Rating Scale for Research/Learning Log


Rating Scale

Research work is accurately labelled (titles, dates, source).



Research work is organized effectively: notes, webs, charts, maps, lists.



Research work is from a variety of sources.



Research work is thorough and extensive.



An edited rough draft is included.



Work logs on progress are complete.



Final draft and/or research work is computer-based.



Activity 3: The Quiet Revolution

Time: 150 minutes


In this activity students understand the causes of the Quiet Revolution and its ultimate impact on French-English relations. They understand the causes of tension between both groups and assess solutions to the problem of Quebec separation.

Strand(s) and Expectations

Ontario Catholic School Graduate Expectations: CGE7c, 7f, 7g.

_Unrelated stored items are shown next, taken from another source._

omit [Fintype ι] [DecidableEq ι] in
/-- **THE ANNULAR BOUND** (the print's bookkeeping «(2M)⁻¹(dist + dist + dist) − 3», p. 579, as a geometric series in the
annulus index): for an additive functional `R` of the source obeying a row bound of rate `K⁻¹` from the point `x`
(`|R(src)| ≤ c_R·e^{−m/K}·φ′` for sources of size `≤ φ′` supported at unit-lattice sup-distance `≥ m` from `x`), and a
source on `Ω` whose annular pieces have size `≤ C·e^{−R_m/K}·φ` with `R_m ≥ ((D − m − 2) + (D_f − 3))/2`, vanish for
`m + 3 ≤ D_b`, and live over their annulus:
`|R(Eg)| ≤ c_R·C·e^{4/K}(1 − e^{−1/(2K)})⁻¹·e^{−(D + D_b + D_f)/(2K)}·φ`.
[cite: Balaban1983RegularityDecay, p.579] -/
theorem annular_bound (ho : ∀ i, o i + Ms i ≤ Mb i) (x : ↥(Box d ℓ k Ms)) (g : ↥(Box d ℓ k Ms) × ι → ℝ)
    (R : (↥(Box d ℓ k Mb) × ι → ℝ) → ℝ)
    (hRsum : ∀ (s : Finset ℕ) (v : ℕ → ↥(Box d ℓ k Mb) × ι → ℝ), R (∑ m ∈ s, v m) = ∑ m ∈ s, R (v m))
    {K cR C φ D Db Df : ℝ} (hK : 0 < K) (hcR : 0 ≤ cR) (hC : 0 ≤ C) (hφ : 0 ≤ φ) (Rm : ℕ → ℝ)
    (hRm : ∀ m : ℕ, ((D - m - 2) + (Df - 3)) / 2 ≤ Rm m)
    (hRrow : ∀ (Pm : ↥(Box d ℓ k Mb) → Prop) [DecidablePred Pm] (m : ℕ),
      (∀ y, Pm y → (m : ℝ) * (((ℓ + 1) ^ k : ℕ) : ℝ) ≤ supNorm ((subEmb ℓ k Mb Ms o ho x).1 - y.1)) →
      ∀ src : ↥(Box d ℓ k Mb) × ι → ℝ, (∀ q, ¬ Pm q.1 → src q = 0) → ∀ φ' : ℝ, 0 ≤ φ' →
      (∀ q, |src q| ≤ φ') → |R src| ≤ cR * Real.exp (-((m : ℝ) / K)) * φ')
    (hsrc : ∀ (m : ℕ) (q : ↥(Box d ℓ k Mb) × ι),
      |extV ℓ k Mb Ms o (annPiece ℓ k Ms x m g) q| ≤ C * Real.exp (-(Rm m / K)) * φ ∧
      (((m : ℝ) + 3 ≤ Db) → extV ℓ k Mb Ms o (annPiece ℓ k Ms x m g) q = 0) ∧
      (extV ℓ k Mb Ms o (annPiece ℓ k Ms x m g) q ≠ 0 → ∃ a', subEmb ℓ k Mb Ms o ho a' = q.1 ∧ mIdx ℓ k Ms x a' = m)) :
    |R (extV ℓ k Mb Ms o g)|
      ≤ cR * C * Real.exp (4 / K) / (1 - Real.exp (-(1 / (2 * K)))) * Real.exp (-((D + Db + Df) / (2 * K))) * φ := by
  classical
  set r : ℝ := Real.exp (-(1 / (2 * K))) with hr
  have hr0 : 0 ≤ r := (Real.exp_pos _).le
  have hr1 : r < 1 := Real.exp_lt_one_iff.mpr (by
    have : 0 < 1 / (2 * K) := by positivity
    linarith only [this])
  have h1r : 0 < 1 - r := by linarith only [hr1]
  set Mtop : ℕ := (∑ i, Ms i) + 1 with hMtop
  set Φm : ℕ → ℝ := fun m => C * Real.exp (-(Rm m / K)) * φ with hΦm
  have hΦm0 : ∀ m, 0 ≤ Φm m := fun m => by positivity
  -- per annulus
  set bm : ℕ → ℝ := fun m => if (m : ℝ) + 3 ≤ Db then 0 else cR * Real.exp (-((m : ℝ) / K)) * Φm m with hbm
  have hterm : ∀ m, |R (extV ℓ k Mb Ms o (annPiece ℓ k Ms x m g))| ≤ bm m := by
    intro m
    simp only [hbm]
    by_cases hsmall : (m : ℝ) + 3 ≤ Db
    · rw [if_pos hsmall]
      have h0 : extV ℓ k Mb Ms o (annPiece ℓ k Ms x m g) = 0 := funext fun q => (hsrc m q).2.1 hsmall
      have hR0 : R 0 = 0 := by
        have := hRsum ∅ (fun _ => 0)
        simpa using this
      rw [h0, hR0, abs_zero]
    rw [if_neg hsmall]
    set Pm : ↥(Box d ℓ k Mb) → Prop := fun y => ∃ a', subEmb ℓ k Mb Ms o ho a' = y ∧ mIdx ℓ k Ms x a' = m with hPm
    haveI hPmd : DecidablePred Pm := Classical.decPred Pm
    have hDm : ∀ y, Pm y → (m : ℝ) * (((ℓ + 1) ^ k : ℕ) : ℝ) ≤ supNorm ((subEmb ℓ k Mb Ms o ho x).1 - y.1) := by
      rintro y ⟨a', rfl, hma⟩
      rw [supNorm_subEmb_sub_subEmb, ← hma]
      exact mIdx_mul_le ℓ k Ms x a'
    have hsupp : ∀ q : ↥(Box d ℓ k Mb) × ι, ¬ Pm q.1 → extV ℓ k Mb Ms o (annPiece ℓ k Ms x m g) q = 0 := by
      intro q hq
      by_contra h0
      exact hq ((hsrc m q).2.2 h0)
    exact hRrow Pm m hDm _ hsupp (Φm m) (hΦm0 m) (fun q => (hsrc m q).1)
  -- the geometric series
  set m₀ : ℕ := ⌈Db - 3⌉₊ with hm₀
  have hbm_le : ∀ m, bm m ≤ cR * C * φ * Real.exp (-((D + Df - 5) / (2 * K))) * (if m₀ ≤ m then r ^ m else 0) := by
    intro m
    simp only [hbm]
    by_cases hsmall : (m : ℝ) + 3 ≤ Db
    · rw [if_pos hsmall]
      split_ifs <;> positivity
    rw [if_neg hsmall]
    have hm0m : m₀ ≤ m := by
      rw [hm₀]
      exact Nat.ceil_le.mpr (by push Not at hsmall; linarith only [hsmall])
    rw [if_pos hm0m]
    have hrm : r ^ m = Real.exp (-((m : ℝ) / (2 * K))) := by
      rw [hr, ← Real.exp_nat_mul]; congr 1; ring
    rw [hrm]
    have hexp : Real.exp (-((m : ℝ) / K)) * Real.exp (-(Rm m / K))
        ≤ Real.exp (-((D + Df - 5) / (2 * K))) * Real.exp (-((m : ℝ) / (2 * K))) := by
      rw [← Real.exp_add, ← Real.exp_add, Real.exp_le_exp]
      have hR := hRm m
      rw [show -((m : ℝ) / K) + -(Rm m / K) = (-(m + Rm m)) / K by ring,
        show -((D + Df - 5) / (2 * K)) + -((m : ℝ) / (2 * K)) = (-((D + Df - 5) / 2 + m / 2)) / K by
          field_simp; ring]
      exact div_le_div_of_nonneg_right (by linarith only [hR]) hK.le
    calc cR * Real.exp (-((m : ℝ) / K)) * (C * Real.exp (-(Rm m / K)) * φ)
        = cR * C * φ * (Real.exp (-((m : ℝ) / K)) * Real.exp (-(Rm m / K))) := by ring
      _ ≤ cR * C * φ * (Real.exp (-((D + Df - 5) / (2 * K))) * Real.exp (-((m : ℝ) / (2 * K)))) :=
          mul_le_mul_of_nonneg_left hexp (by positivity)
      _ = cR * C * φ * Real.exp (-((D + Df - 5) / (2 * K))) * Real.exp (-((m : ℝ) / (2 * K))) := by ring
  have hgeom : ∑ m ∈ Finset.range Mtop, (if m₀ ≤ m then r ^ m else 0) ≤ r ^ m₀ / (1 - r) := by
    rw [← Finset.sum_filter]
    have hsub : (Finset.range Mtop).filter (fun m => m₀ ≤ m) ⊆ Finset.Ico m₀ Mtop := by
      intro m hm
      rw [Finset.mem_filter, Finset.mem_range] at hm
      exact Finset.mem_Ico.mpr ⟨hm.2, hm.1⟩
    refine (Finset.sum_le_sum_of_subset_of_nonneg hsub fun m _ _ => pow_nonneg hr0 m).trans ?_
    exact geom_sum_Ico_le_of_lt_one hr0 hr1
  have hrm₀ : r ^ m₀ ≤ Real.exp (-((Db - 3) / (2 * K))) := by
    rw [hr, ← Real.exp_nat_mul, Real.exp_le_exp]
    have : Db - 3 ≤ (m₀ : ℝ) := Nat.le_ceil _
    rw [show ((m₀ : ℕ) : ℝ) * -(1 / (2 * K)) = (-(m₀ : ℝ)) / (2 * K) by ring,
      show -((Db - 3) / (2 * K)) = (-(Db - 3)) / (2 * K) by ring]
    exact div_le_div_of_nonneg_right (by linarith only [this]) (by positivity)
  -- assemble
  rw [extV_eq_sum_annPiece ℓ k Mb Ms o x g, hRsum]
  refine (Finset.abs_sum_le_sum_abs _ _).trans ?_
  calc ∑ m ∈ Finset.range Mtop, |R (extV ℓ k Mb Ms o (annPiece ℓ k Ms x m g))|
      ≤ ∑ m ∈ Finset.range Mtop, cR * C * φ * Real.exp (-((D + Df - 5) / (2 * K)))
          * (if m₀ ≤ m then r ^ m else 0) :=
        Finset.sum_le_sum fun m _ => (hterm m).trans (hbm_le m)
    _ = cR * C * φ * Real.exp (-((D + Df - 5) / (2 * K)))
          * ∑ m ∈ Finset.range Mtop, (if m₀ ≤ m then r ^ m else 0) := by rw [Finset.mul_sum]
    _ ≤ cR * C * φ * Real.exp (-((D + Df - 5) / (2 * K))) * (Real.exp (-((Db - 3) / (2 * K))) / (1 - r)) := by
        refine mul_le_mul_of_nonneg_left (hgeom.trans ?_) (by positivity)
        exact div_le_div_of_nonneg_right hrm₀ h1r.le
    _ = cR * C * Real.exp (4 / K) / (1 - r) * Real.exp (-((D + Db + Df) / (2 * K))) * φ := by
        have : Real.exp (-((D + Df - 5) / (2 * K))) * Real.exp (-((Db - 3) / (2 * K)))
            = Real.exp (4 / K) * Real.exp (-((D + Db + Df) / (2 * K))) := by
          rw [← Real.exp_add, ← Real.exp_add]; congr 1; field_simp; ring
        calc cR * C * φ * Real.exp (-((D + Df - 5) / (2 * K))) * (Real.exp (-((Db - 3) / (2 * K))) / (1 - r))
            = cR * C * φ * (Real.exp (-((D + Df - 5) / (2 * K))) * Real.exp (-((Db - 3) / (2 * K))))
                / (1 - r) := by ring
          _ = cR * C * Real.exp (4 / K) / (1 - r) * Real.exp (-((D + Db + Df) / (2 * K))) * φ := by
              rw [this]; ring

end Annular

/-! ## §3. The derivative member of (1.10)·(1.12) for `δG_k(Ω,Ω₀,A)` on nested boxes -/

section Main

variable {ι : Type} [Fintype ι] [DecidableEq ι]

Strand(s): Change and Continuity; Methods of Historical Inquiry.

Overall Expectations: CGV.03, MIV.01.

Specific Expectations

CG3.03 - demonstrate an understanding of how the federal government and Canadians in general have reacted to the Quebec separatism movement;

MI1.01 - use terms related to historical organization and inquiry correctly.

Planning Notes

  • Assign pertinent readings on the Quiet Revolution from the textbook.

  • Have copies in class of the following document from Do Justice!: Document 15 The Hundredth Year of Confederation, 1967, sections 2,13-16.

Prior Knowledge Required

Students have an understanding of the curriculum expectations for French-English relations up to 1960.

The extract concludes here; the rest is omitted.